I can get Dynare to estimate my model based on the log of my data in two ways. But is there a third way?
1. Use the log-linear argument in the Dynare command estimate [and enter the data without taking logs: Dynare does this for you].
2. Re-write the model equations as function[exp(log of data)]. For example if my model equation is
y = (k(-1)/dA)^chi * lab^(1 - chi), where y=output/technology, k=capital stock/A, dA=A/A(-1), lab=labor supply
then I could re-write this as
exp[lny]=(exp(lnk(-1)/exp(dlnA)^chi * lab^(1-chi), where lny=log(y), lnk=log(k), and dlnA=log(dA). [Now labor supply does not enter as a log-linear. The data that is to be log-linearized is read in in logs.]

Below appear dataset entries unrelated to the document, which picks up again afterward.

/-! ## §2 ★★ The joint window -/

/-- ★★ **THE JOINT x-FREE NUMERICS WINDOW OF THE KNIT SECT.-B STEP IS NON-EMPTY**: there are `α₀′, a₁, ϱ′, ϱ > 0` with — the knit-letter window: `α₀′ ≦ α_Q(d+1, L)`,
`C₀(d+1)·α₀′ ≦ 1∕3`, `4α₀′ ≦ c₂′`, `8α₀′ ≦ c₂′`, `K_pl(a)·L⁴ < α₀′` for `0 ≦ a ≦ a₁` at every index; dag-n06-l's Prop.-7 window: `e^{4·800(d+2)²(d+5)α₀′}(1 + 8·131072(d+2)²ϱ′) ≦ 2`,
`2ϱ′ ≦ c₃`, `409600(d+2)²ϱ′ ≦ 1`, `ε(ϱ′) ≦ 1∕16`, `(d+1)(ε(ϱ′) + τ(α₀′, ϱ′)) ≦ 1∕16`, `4096(d+1)ϱ′ ≦ 1` (so `αK := ϱ′` serves the (K1) cap window),
`e^{4480(d+2)²(d+5)α₀′ + 240000(d+2)³ϱ′}(1 + 8·2097152(d+2)²ϱ) ≦ 2`, `2ϱ ≦ c₃∕4` — i.e. the displayed numerics of `sectBStepUPar_knitRecord` (with `aInv := a₁`) and of
`hclass_C37KY_knit` (with `αK := ϱ′`) hold SIMULTANEOUSLY. [cite: Balaban1985BackgroundPropagators, p.409 («α₀ so small that O(1)Mα₀ is still sufficiently small»), (3.35) p.396; Balaban1985Averaging, Prop. 2 p.26, Prop. 5 p.42, Prop. 7 p.43] -/
theorem knitSectBWindow_inhabited (d ℓ : ℕ) :
    ∃ α₀' a₁ ϱ' ϱ : ℝ,
      0 < α₀' ∧ α₀' ≤ alphaQ (d + 1) (ℓ + 1) ∧ C0 (d + 1) * α₀' ≤ 1 / 3 ∧ 4 * α₀' ≤ c2' (d + 1) (ℓ + 1) ∧ 8 * α₀' ≤ c2' (d + 1) (ℓ + 1) ∧
      0 < a₁ ∧
      (∀ {hd : 1 ≤ d + 1} {hL : Odd (ℓ + 1) ∧ 1 < ℓ + 1} {b₀ b₁ : ℝ} (i : KIdx d ℓ hd hL b₀ b₁) (a : ℝ), 0 ≤ a → a ≤ a₁ →
        Kpl i a * (kGeo i).L ^ 4 < α₀') ∧
      0 < ϱ' ∧
      Real.exp (4 * (800 * (((d + 1 : ℕ) : ℝ) + 1) ^ 2 * (((d + 1 : ℕ) : ℝ) + 4)) * α₀')
        * (1 + 8 * (131072 * (((d + 1 : ℕ) : ℝ) + 1) ^ 2) * ϱ') ≤ 2 ∧
      2 * ϱ' ≤ c3 (d + 1) (ℓ + 1) ∧ 409600 * (((d + 1 : ℕ) : ℝ) + 1) ^ 2 * ϱ' ≤ 1 ∧
      epsCplx (d + 1) (ℓ + 1) ϱ' 0 ≤ 1 / 16 ∧
      ((d + 1 : ℕ) : ℝ) * (epsCplx (d + 1) (ℓ + 1) ϱ' 0 + tauCplx (d + 1) (ℓ + 1) α₀' 0 ϱ' 0) ≤ 1 / 16 ∧
      4096 * ((d + 1 : ℕ) : ℝ) * ϱ' ≤ 1 ∧
      0 < ϱ ∧
      Real.exp (4480 * (((d + 1 : ℕ) : ℝ) + 1) ^ 2 * (((d + 1 : ℕ) : ℝ) + 4) * α₀' + 240000 * (((d + 1 : ℕ) : ℝ) + 1) ^ 3 * ϱ')
        * (1 + 8 * (2097152 * (((d + 1 : ℕ) : ℝ) + 1) ^ 2) * ϱ) ≤ 2 ∧
      2 * ϱ ≤ c3 (d + 1) (ℓ + 1) / 4 := by
  -- the positive constants
  have hl : 1 ≤ ℓ + 1 := Nat.succ_pos ℓ
  have hD0 : (0 : ℝ) ≤ ((d + 1 : ℕ) : ℝ) := Nat.cast_nonneg _
  have hc2 : 0 < c2' (d + 1) (ℓ + 1) := c2'_pos (d + 1) (ℓ + 1) hl
  have hc3 : 0 < c3 (d + 1) (ℓ + 1) := c3_pos (d + 1) hl
  have hK₁ : (0 : ℝ) < 4 * (800 * (((d + 1 : ℕ) : ℝ) + 1) ^ 2 * (((d + 1 : ℕ) : ℝ) + 4)) := by positivity
  have hK₂ : (0 : ℝ) < 4480 * (((d + 1 : ℕ) : ℝ) + 1) ^ 2 * (((d + 1 : ℕ) : ℝ) + 4) := by positivity
  have hK₃ : (0 : ℝ) < 240000 * (((d + 1 : ℕ) : ℝ) + 1) ^ 3 := by positivity
  have hF₁ : (0 : ℝ) < 8 * (131072 * (((d + 1 : ℕ) : ℝ) + 1) ^ 2) := by positivity
  have hF₂ : (0 : ℝ) < 8 * (2097152 * (((d + 1 : ℕ) : ℝ) + 1) ^ 2) := by positivity
  have hE₂ : (0 : ℝ) < 409600 * (((d + 1 : ℕ) : ℝ) + 1) ^ 2 := by positivity
  have hKe : 0 ≤ epsCplx (d + 1) (ℓ + 1) 1 0 := epsCplx_nonneg _ _ zero_le_one _
  set TA : ℝ := (140 * (32 * (((d + 1 : ℕ) : ℝ) + 1) * (((d + 1 : ℕ) : ℝ) + 4) * (((ℓ + 1 : ℕ) : ℝ)) ^ 2)) * (((ℓ + 1 : ℕ) : ℝ)) ^ (d + 1)
    with hTA
  set TB : ℝ := (280 * (((2 * ((d + 1) * (ℓ + 1)) + (ℓ + 1) + (ℓ + 1) : ℕ) : ℝ) * (400 * (((d + 1 : ℕ) : ℝ) + 1)))) * (((ℓ + 1 : ℕ) : ℝ)) ^ (d + 1)
    with hTB
  have hTA0 : 0 ≤ TA := by rw [hTA]; positivity
  have hTB0 : 0 ≤ TB := by rw [hTB]; positivity
  -- the `α₀′` block from the knit-letter window at a smaller `amax`
  set amax : ℝ := min (min 1 (c2' (d + 1) (ℓ + 1) / 8))
    (min (1 / (8 * (4 * (800 * (((d + 1 : ℕ) : ℝ) + 1) ^ 2 * (((d + 1 : ℕ) : ℝ) + 4)))))
      (min (1 / (16 * (4480 * (((d + 1 : ℕ) : ℝ) + 1) ^ 2 * (((d + 1 : ℕ) : ℝ) + 4))))
        (1 / (48 * (((d + 1 : ℕ) : ℝ) * TA + 1))))) with hamax
  have hamax0 : 0 < amax := by
    refine lt_min (lt_min one_pos (by positivity)) (lt_min (by positivity) (lt_min (by positivity) (by positivity)))
  obtain ⟨α₀', a₁, hα0, hαle, ha₁, hαQ, hα3, -, hα4, -, -, -, hKpl⟩ := knitWindow_inhabited_le (d := d) (ℓ := ℓ) hamax0
  have hα1 : α₀' ≤ 1 := hαle.trans ((min_le_left _ _).trans (min_le_left _ _))
  have hα8 : α₀' ≤ c2' (d + 1) (ℓ + 1) / 8 := hαle.trans ((min_le_left _ _).trans (min_le_right _ _))
  have hαK₁ : α₀' ≤ 1 / (8 * (4 * (800 * (((d + 1 : ℕ) : ℝ) + 1) ^ 2 * (((d + 1 : ℕ) : ℝ) + 4)))) :=
    hαle.trans ((min_le_right _ _).trans (min_le_left _ _))
  have hαK₂ : α₀' ≤ 1 / (16 * (4480 * (((d + 1 : ℕ) : ℝ) + 1) ^ 2 * (((d + 1 : ℕ) : ℝ) + 4))) :=
    hαle.trans ((min_le_right _ _).trans ((min_le_right _ _).trans (min_le_left _ _)))
  have hαTA : α₀' ≤ 1 / (48 * (((d + 1 : ℕ) : ℝ) * TA + 1)) :=
    hαle.trans ((min_le_right _ _).trans ((min_le_right _ _).trans (min_le_right _ _)))
  -- the radius `ϱ′`
  set ϱ' : ℝ := min (min (c3 (d + 1) (ℓ + 1) / 2) (1 / (409600 * (((d + 1 : ℕ) : ℝ) + 1) ^ 2)))
    (min (min (1 / (16 * (epsCplx (d + 1) (ℓ + 1) 1 0 + 1))) (1 / (48 * (((d + 1 : ℕ) : ℝ) * epsCplx (d + 1) (ℓ + 1) 1 0 + 1))))
      (min (1 / (48 * (((d + 1 : ℕ) : ℝ) * TB + 1)))
        (min (1 / (4096 * ((d + 1 : ℕ) : ℝ) + 1))   -- `4096(d+1)ϱ′ ≤ 1` through `X·y ≤ 1` at `X+1`
          (min (1 / (2 * (8 * (131072 * (((d + 1 : ℕ) : ℝ) + 1) ^ 2))))
            (1 / (16 * (240000 * (((d + 1 : ℕ) : ℝ) + 1) ^ 3))))))) with hϱ'def
  have hϱ'0 : 0 < ϱ' := by
    refine lt_min (lt_min (by positivity) (by positivity)) (lt_min (lt_min (by positivity) (by positivity))
      (lt_min (by positivity) (lt_min (by positivity) (lt_min (by positivity) (by positivity)))))
  have hϱc3 : ϱ' ≤ c3 (d + 1) (ℓ + 1) / 2 := (min_le_left _ _).trans (min_le_left _ _)
  have hϱE₂ : ϱ' ≤ 1 / (409600 * (((d + 1 : ℕ) : ℝ) + 1) ^ 2) := (min_le_left _ _).trans (min_le_right _ _)
  have hϱKe : ϱ' ≤ 1 / (16 * (epsCplx (d + 1) (ℓ + 1) 1 0 + 1)) := (min_le_right _ _).trans ((min_le_left _ _).trans (min_le_left _ _))
  have hϱDKe : ϱ' ≤ 1 / (48 * (((d + 1 : ℕ) : ℝ) * epsCplx (d + 1) (ℓ + 1) 1 0 + 1)) :=
    (min_le_right _ _).trans ((min_le_left _ _).trans (min_le_right _ _))
  have hϱTB : ϱ' ≤ 1 / (48 * (((d + 1 : ℕ) : ℝ) * TB + 1)) := (min_le_right _ _).trans ((min_le_right _ _).trans (min_le_left _ _))
  have hϱ4096 : ϱ' ≤ 1 / (4096 * ((d + 1 : ℕ) : ℝ) + 1) :=
    (min_le_right _ _).trans ((min_le_right _ _).trans ((min_le_right _ _).trans (min_le_left _ _)))
  have hϱF₁ : ϱ' ≤ 1 / (2 * (8 * (131072 * (((d + 1 : ℕ) : ℝ) + 1) ^ 2))) :=
    (min_le_right _ _).trans ((min_le_right _ _).trans ((min_le_right _ _).trans ((min_le_right _ _).trans (min_le_left _ _))))
  have hϱK₃ : ϱ' ≤ 1 / (16 * (240000 * (((d + 1 : ℕ) : ℝ) + 1) ^ 3)) :=
    (min_le_right _ _).trans ((min_le_right _ _).trans ((min_le_right _ _).trans ((min_le_right _ _).trans (min_le_right _ _))))
  -- the second radius `ϱ`
  set ϱ : ℝ := min (c3 (d + 1) (ℓ + 1) / 8) (1 / (2 * (8 * (2097152 * (((d + 1 : ℕ) : ℝ) + 1) ^ 2)))) with hϱdef
  have hϱ0 : 0 < ϱ := lt_min (by positivity) (by positivity)
  -- the exponential factors
  have hexp1 : Real.exp (4 * (800 * (((d + 1 : ℕ) : ℝ) + 1) ^ 2 * (((d + 1 : ℕ) : ℝ) + 4)) * α₀') ≤ 5 / 4 :=
    exp_le_five_fourths (by positivity) (mul_le_of_le_inv hK₁ (by norm_num) hαK₁)
  have hexp2 : Real.exp (4480 * (((d + 1 : ℕ) : ℝ) + 1) ^ 2 * (((d + 1 : ℕ) : ℝ) + 4) * α₀' + 240000 * (((d + 1 : ℕ) : ℝ) + 1) ^ 3 * ϱ') ≤ 5 / 4 := by
    refine exp_le_five_fourths (by positivity) ?_
    have h1 := mul_le_of_le_inv hK₂ (by norm_num) hαK₂
    have h2 := mul_le_of_le_inv hK₃ (by norm_num) hϱK₃
    linarith
  have hfac1 : 1 + 8 * (131072 * (((d + 1 : ℕ) : ℝ) + 1) ^ 2) * ϱ' ≤ 3 / 2 := by
    have := mul_le_of_le_inv hF₁ (by norm_num) hϱF₁; linarith
  have hfac2 : 1 + 8 * (2097152 * (((d + 1 : ℕ) : ℝ) + 1) ^ 2) * ϱ ≤ 3 / 2 := by
    have := mul_le_of_le_inv hF₂ (by norm_num) (min_le_right _ _ : ϱ ≤ _); linarith
  -- `ε`, `τ`
  have hε : epsCplx (d + 1) (ℓ + 1) ϱ' 0 = ϱ' * epsCplx (d + 1) (ℓ + 1) 1 0 := epsCplx_zero_eq _ _ _
  have hε16 : epsCplx (d + 1) (ℓ + 1) ϱ' 0 ≤ 1 / 16 := by
    rw [hε, mul_comm]; exact mul_le_of_le_inv_succ hKe (by norm_num) hϱ'0.le hϱKe
  have hτ : tauCplx (d + 1) (ℓ + 1) α₀' 0 ϱ' 0 ≤ TA * α₀' + TB * ϱ' := by
    have := tauCplx_zero_le (d + 1) (ℓ + 1) hl hα0.le hϱ'0.le
    rw [hTA, hTB]; push_cast at this ⊢; exact this
  refine ⟨α₀', a₁, ϱ', ϱ, hα0, hαQ, hα3, hα4, by linarith, ha₁, fun i a ha hale => hKpl i a ha hale, hϱ'0,
    mul_le_two_of_le (Real.exp_nonneg _) hexp1 hfac1, by linarith,
    ?_, hε16, ?_, ?_, hϱ0, mul_le_two_of_le (Real.exp_nonneg _) hexp2 hfac2, ?_⟩
  · -- `409600(d+2)²ϱ′ ≤ 1`
    have h1 : ϱ' ≤ 1 / (1 * (409600 * (((d + 1 : ℕ) : ℝ) + 1) ^ 2)) := by rw [one_mul]; exact hϱE₂
    have := mul_le_of_le_inv hE₂ one_pos h1
    rw [one_div_one] at this
    exact this
  · -- `(d+1)(ε + τ) ≤ 1/16`
    have h1 : ((d + 1 : ℕ) : ℝ) * epsCplx (d + 1) (ℓ + 1) ϱ' 0 ≤ 1 / 48 := by
      rw [hε, ← mul_assoc, mul_comm (((d + 1 : ℕ) : ℝ)), mul_assoc, mul_comm]
      exact mul_le_of_le_inv_succ (mul_nonneg hD0 hKe) (by norm_num) hϱ'0.le hϱDKe
    have h2 : ((d + 1 : ℕ) : ℝ) * (TA * α₀') ≤ 1 / 48 := by
      rw [← mul_assoc]; exact mul_le_of_le_inv_succ (mul_nonneg hD0 hTA0) (by norm_num) hα0.le hαTA
    have h3 : ((d + 1 : ℕ) : ℝ) * (TB * ϱ') ≤ 1 / 48 := by
      rw [← mul_assoc]; exact mul_le_of_le_inv_succ (mul_nonneg hD0 hTB0) (by norm_num) hϱ'0.le hϱTB
    have h4 : ((d + 1 : ℕ) : ℝ) * tauCplx (d + 1) (ℓ + 1) α₀' 0 ϱ' 0 ≤ ((d + 1 : ℕ) : ℝ) * (TA * α₀' + TB * ϱ') :=
      mul_le_mul_of_nonneg_left hτ hD0
    have e1 : ((d + 1 : ℕ) : ℝ) * (epsCplx (d + 1) (ℓ + 1) ϱ' 0 + tauCplx (d + 1) (ℓ + 1) α₀' 0 ϱ' 0) =
        ((d + 1 : ℕ) : ℝ) * epsCplx (d + 1) (ℓ + 1) ϱ' 0 + ((d + 1 : ℕ) : ℝ) * tauCplx (d + 1) (ℓ + 1) α₀' 0 ϱ' 0 := mul_add _ _ _
    have e2 : ((d + 1 : ℕ) : ℝ) * (TA * α₀' + TB * ϱ') = ((d + 1 : ℕ) : ℝ) * (TA * α₀') + ((d + 1 : ℕ) : ℝ) * (TB * ϱ') := mul_add _ _ _
    rw [e1]
    linarith
  · -- `4096(d+1)ϱ′ ≤ 1`
    have h1 : ϱ' ≤ 1 / (1 * (4096 * ((d + 1 : ℕ) : ℝ) + 1)) := by rw [one_mul]; exact hϱ4096
    have := mul_le_of_le_inv_succ (show (0 : ℝ) ≤ 4096 * ((d + 1 : ℕ) : ℝ) by positivity) one_pos hϱ'0.le h1
    rw [one_div_one] at this
    exact this
  · -- `2ϱ ≤ c₃/4`
    have : ϱ ≤ c3 (d + 1) (ℓ + 1) / 8 := min_le_left _ _
    linarith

3. Will this work? I leave all the model equations unchanged, read in the data I want the log taken of already in logs [so I read in lnY_obs=log(Y_obs)] and use observer equations like this one
lnY_obs - lnY_obs(-1) = log(dA) + log(y) - log(y(-1));
instead of the usual observer equation [where I read in the data Y_obs, not in logs]
Y_obs/Y_obs(-1) = dA * y/y(-1);
Will this last method work? It means that none of my model equations will be log-linearized, right? Except the observer equations, which need to be log-linearized so that it will not matter where the Taylor expansion is done.
One other point about method 3: the variables in the model equations are all divided by the trend, A. This ensures that all the variables (except for the observed variables like Y_obs) are stationary. It also probably should ensure that there is no problem with heteroscedasticity. As a result, it seems to us that there is no real need to use a log-linear approximation (and use the log of the data for the estimation). Or are we missing something?
Thank you for any help on this matter.